Each line of the data that includes "membership" must be copied.
(PROVIDED ENTRIES)
import Summits.KontsevichZagierPeriods.KontsevichZagierPeriods.Theses.TerasomaMultiplication
import Summits.KontsevichZagierPeriods.KontsevichZagierPeriods.Theorems.GammaHodgeSector.Negative.LoadBearing
import Summits.KontsevichZagierPeriods.KontsevichZagierPeriods.Theorems.GammaHodgeSector.Negative.HodgeTest
import Literature.NumberTheory.Transcendental.KZKernelConjectureForms
import Literature.NumberTheory.Transcendental.KZSubcalculusInvariants
import Literature.NumberTheory.Transcendental.KZCalculusProofs
import Literature.Barriers.KontsevichZagierPeriods.PeriodEqualityDecidability
import Literature.Barriers.KontsevichZagierPeriods.AlgebraicPrimitivesObstruction
import Literature.NumberTheory.Transcendental.SemialgebraicMapsProofs
import Literature.NumberTheory.Transcendental.SemialgebraicMonotonicityDefinable
import Literature.ModelTheory.ExponentialFields.OMinimalEulerFibres
import Literature.ModelTheory.ExponentialFields.OMinimalEulerInvariance
import Literature.ModelTheory.ExponentialFields.RealExpFieldProofs
import Literature.ModelTheory.ExponentialFields.RealClosedFieldTheoryProofs

/-!
# Disproof of `CompleteModGammaSector` (stmt-KontsevichZagierPeriods-14233) — standing adversary, gen 1

**Verdict so far: the crux RESISTS; it cannot be refuted without refuting the summit. No kill.**
Work file of the crux disprover (route TerasomaMultiplication, crux 7; the same item is crux (ii)
of MotivatedMoves). Prose only in docstrings; every `theorem` below is sorry-free on the standard
axioms (`propext`, `Classical.choice`, `Quot.sound`); there is no NEAR-MISS `sorry` in this file.
It continues the predecessor work file on the retired sup-form sibling `GammaSectorComplete`
(stmt-10378, `Cruxes/GammaSectorComplete/Disproof.lean`), whose §§0–4 are re-proved here for the
subgroup form, and adds §5 (new).

The crux, read back (§0): for every additive subgroup `H` of `FormalRep` with `relations ≤ H`
that contains every Γ-Hodge pair difference `[ρ] − [ρ']` (cube Beta rep minus `2k`-ball × cube
rep, under the Deligne–Koblitz–Ogus test, `c` algebraic, equal values — `PairHyp H`), and for all
representations `r`, `r'` of KZ's literal shape with `r.value = r'.value`: `[r] − [r'] ∈ H`.
Elaborates (rc 0); no coercion or junk-operator issue (membership in a subgroup of a free abelian
group; `value` is a Bochner integral guarded by the `integrableOn` field; dimension-0 reps are the
constants).

Findings:

1. §0–§1 STRUCTURE. Quantifying over all admissible `H` is quantifying over the least one,
   `sector := relations ⊔ closure (Γ-pairs)`: `completeModGammaSector_iff_sector` (the crux ↔ the
   retired sup form). `of_summit : KontsevichZagierPeriods → crux` (one line), hence
   `summit_false_of_not`: **a kill of this crux is a disproof of Conjecture 1 as formalised**.
   `gammaHodgeSector_iff_pairHyp_relations : GammaHodgeSector ↔ PairHyp relations` (`Iff.rfl`), so
   under the sibling crux `sector = relations` and the crux IS the summit
   (`iff_summit_of_gammaHodgeSector` = the route's `closes` read both ways). The `H`-interface is
   inhabited by junk (`⊤`) and by the genuine proper model `ker eval` (`admissible_ker_eval`), at
   which the conclusion holds by `hv` (`crux_at_ker_eval`) — all content sits at `H = sector`.
2. §2 KERNEL FORM. `sector ≤ ker eval` and `completeModGammaSector_iff_ker_le : crux ↔ ker eval ≤
   sector` (`…_iff_ker_eq : ↔ ker eval = sector`). A refutation is exactly an element of
   `ker eval ∖ sector`: an additive invariant of `FormalRep` killing the four move sets AND the
   Γ-pairs and not factoring through `eval`. None is known (Grothendieck–KZ problem itself).
3. §3 LOAD-BEARING HYPOTHESES. value equality: YES (`…_false_without_valueEq`, `[pt,1]`, `[pt,2]`
   at `H = ker eval`). `relations ≤ H`: YES (`…_false_without_relationsLe`: `H = closure(pairs)`
   misses `1 = ∫₀¹dt`, by `ev₀`). Pair hypothesis: dropping it gives EXACTLY the summit
   (`completeModGammaSectorWithoutPairs_iff_summit`) — nothing to refute short of Conjecture 1.
   `IsRational`: NOT load-bearing (`…_iff_withoutRational`).
4. §4 MOVES, I. Newton–Leibniz is load-bearing even modulo every Γ-pair
   (`…_false_without_newtonLeibniz`, invariant `ev₀` = dimension-0 evaluation; witness
   `[pt,1] − [[0,1],1]`, a TRUE instance: `witness_mem_sector`).
5. §5 MOVES, II (NEW). **Change of variables is load-bearing even modulo every Γ-pair**
   (`completeModGammaSector_false_without_changeOfVariables`). Invariant (`covKer`): push a
   positive-dimensional generator `[σ,f]` to its FIRST coordinate, read the distribution function
   `q ↦ ∫_{σ ∩ {x₀ ≤ q}} f` on the window `q ∈ [2,3]`, modulo `ℝ`-semialgebraic functions of `q`.
   Rules (1a), (1b) preserve it (`closure_add_le_covKer`, via `KZ.restrictedEval`); rule (3) over a
   base of positive dimension preserves it exactly (`Cdf_eq_of_newtonLeibniz_succ`: localised
   Fubini + FTC, `setIntegral_band_restrict`); rule (3) over the point changes it by the
   SEMIALGEBRAIC `F ∘ clamp − F(a)` (`windowSemialg_Cdf_newtonLeibniz_zero`, Tarski–Seidenberg from
   the tree); every Γ-pair lives over first coordinates `< 1` and changes it by a constant
   (`windowSemialg_Cdf_pair`). The rational pair `r₀ = [[0,1], 1/(2−t)]`, `r₀' = [[2,3], 1/(4−t)]`
   (`log 2 = log 2`; ONE translation, `witness_mem_changeOfVariablesRel`, so a TRUE instance,
   `witness_cov_mem_sector`) changes it by `log(2 − s) + C`, and `1/(s−2)` has no
   `ℝ`-semialgebraic primitive on `[0,1]` (`noRealSemialgebraicPrimitive_inv_sub_two` — the tree's
   barrier `noSemialgebraicPrimitive_inv_sub_two_holds` re-run over real coefficients). Corollary
   at summit level: rules (1)+(3) alone do not give Conjecture 1
   (`not_periodConjecture_rulesOneThree`). With §4: rules (2) and (3) are mutually independent
   over (1) + Γ-pairs; every proof of the crux uses both, already to translate a domain / to leave
   dimension 0.
6. §6 MOVES, III (NEW). **Domain additivity (1a) is load-bearing even modulo every Γ-pair —
   modulo van den Dries Ch. 4 (2.4)** (`completeModGammaSector_false_without_domainAdd`; the
   hypothesis `Dries1998_ch4_prop_2_4 Language.orderedRing ℝ` is the tree's named fact, used ONLY
   for rule (2)). Invariant: `ψ [σ,f] = ∫_σ f` if `E(σ)` is even, else `0` (`evenEulerEval`, `E` =
   o-minimal Euler characteristic, tree `eulerChar` + `real_isOMinimal_holds`). (1b): same domain;
   (3): `E(band) = E(base)` (`realEuler_band`, fibre formula, unconditional); (2): `E(Φσ) = E(σ)`
   (vdD (2.4)); Γ-pairs: BOTH domains have odd `E` — `E((0,1)^N) = (−1)^N`, `E(B^{2k}×(0,1)^{N'})
   = (−1)^{N'}` (`realEuler_ball`: `E(open unit ball of ℝᵈ) = (−1)^d` by the fibre formula,
   `realEuler_ballCube` by `eulerChar_prod`) — so `ψ` kills them unconditionally
   (`pairHyp_ker_evenEulerEval`). Witness `∫_{[0,1]∪[2,3]} 1 = ∫_{[0,2]} 1` (`E = 2` vs `1`, `ψ = 2`;
   a TRUE instance by split + translate + merge, `euler_witness_mem_relations`). Summit-level
   corollary `not_periodConjecture_rulesNoDomainAdd`. TABLE after §§4–6: (1a) load-bearing [mod vdD
   2.4], (2) load-bearing, (3) load-bearing, each modulo all other rules + the Γ-sector; (1b) is
   derivable from (1a),(2),(3) on paper (split `σ×[0,2]`, bend halves by `t = 1−(1−s)²`,
   `t−1 = (s−1)²`, one NL) — not formalised.
7. §7 MOVES, IV. **Rule (1b) is REDUNDANT** — ALREADY IN THE TREE, in the STRONGER form (1a)+(3):
   `Summit.KontsevichZagierPeriods.Theorems.StuffleInKZ.Negative.Derived.integrandAddRel_subset_closure_domAdd_nl`
   (`integrandAddRel ⊆ closure (domainAddRel ∪ newtonLeibnizRel)`) and `…relations_eq_closure_three_rules`
   (`Theorems/StuffleInKZ/Negative/IntegrandAdditivityDerived.lean`, cdisprove unit of `StuffleInKZ`;
   found only when my independent six-move derivation below — two slabs, two polynomial bends of the
   last coordinate, one split, one NL move with a `C¹` glued primitive — bounced as a duplicate,
   p84593). §7 is kept as a worked example of rule-(2) bends (its tools landed as
   `Negative/BendMoves.lean`, p83331); cite the survivor, not §7. The same StuffleInKZ unit also has
   the SUMMIT-LEVEL independence of (2) from (1)+(3) (`ChangeOfVariablesFree.lean`: coordinate-swap
   witness, algebraic-shadow-of-the-marginal invariant over `ℚ`) and of (3) from (1)+(2)
   (`NewtonLeibnizFree.lean`), and lists "(1a) versus (1b)+(2)+(3): open" — settled here by §6
   modulo vdD (2.4). What §§5–6 add beyond that unit: the versions MODULO THE Γ-SECTOR (window
   `[2,3]` + real coefficients make every Γ-pair invisible; odd Euler characteristics of both Γ-pair
   domains), i.e. load-bearing analysis of THIS crux, and a dimension-1 translation witness.
   FINAL TABLE: `{(1a), (2), (3)}` is an irredundant generating set of the moves, even relative to
   the Γ-sector (the (1a)-leg modulo vdD (2.4)); (1b) is redundant given (1a)+(3). For provers: any
   proof of the crux uses (1a), (2) AND (3).
8. WHY IT RESISTS (unchanged diagnosis, sharpened). By §2 a kill is an invariant of the full
   calculus finer than `eval`; exhibiting one on ANY rational pair refutes the summit (§1). What
   such an invariant cannot be: (i) not local/germ-like and (ii) not absolutely continuous (both
   die under rule (3) between dimensions 1 and 0, as `ev₀` and `Cdf` show from the two sides: `ev₀`
   survives (1),(2) and dies under (3); `Cdf mod semialgebraic` survives (1),(3) and dies under
   (2)); (iii) not a transfer (all data `ℚ`-definable, `ℝ` rigid); (iv) not Dehn/scissors-type
   (`[polytope,1] ~ [pt, vol]` by iterated rule (3)). The §5 invariant is the first in the tree
   that survives Newton–Leibniz; it is killed by the simplest change of variables (a translation),
   and making it translation-invariant (distribution function up to shifts) is killed by dilations,
   then by general semialgebraic reparametrisations of the first coordinate — under the full rule
   (2) the first coordinate carries no invariant information (any coordinate can be made first).
   Barrier catalogue: `GrothendieckPeriodConjectureDependence*` engaged (crux + GammaHodgeSector =
   summit ⇒ GPC-strength consequences), no refutation handle; `AlgebraicPrimitivesObstruction` USED
   here positively (§5A) as the engine of a negative lemma; `HauptvermutungObstruction`,
   `PeriodEqualityDecidability` not engaged. Small/finite models do not apply (membership in a
   subgroup of the free abelian group on an uncountable type; the only decidable shadow, the Hodge
   test, constrains generators of the sector, not membership).
9. Targets: none handed over (`stuck_stubs = []`, no line picked). Near-misses: none.

Dependencies reused (all landed): `GammaHodgeSectorNegative.{Admissible, HodgeCondition,
IsCubeBetaRep, IsBallCubeRep, hodge_weight_balance, eq_zero_of_N_eq_zero, intSums_le}`,
`Literature.Barriers.KontsevichZagierPeriods.KZ.{constRep, NoSemialgPrim.*}`, `KZ.IntegralRep.slab`,
`KZ.restrictedEval`, `KZKernelConjectureForms`, `SemialgebraicMapsProofs` (`add/sub/mul_holds`,
`comp_isSemialgebraicMapOn_holds`), `SemialgebraicMonotonicity.isSemialgebraic_real_of`,
`eulerChar` with `eulerChar_cell/union/prod/eq_eulerChar_proj_mul`, `isCell_box`, `real_isOMinimal_holds`,
`definable_of_isSemialgebraic`, the named fact `Dries1998_ch4_prop_2_4` (hypothesis only).
-/

noncomputable section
(End PROVIDED ENTRIES)
_EXERCISE RESPONSE_
Elaborates (rc 0); no coercion or junk-operator issue (membership in a subgroup of a free abelian
   `PeriodEqualityDecidability` not engaged. Small/finite models do not apply (membership in a
   test, constrains generators of the sector, not membership).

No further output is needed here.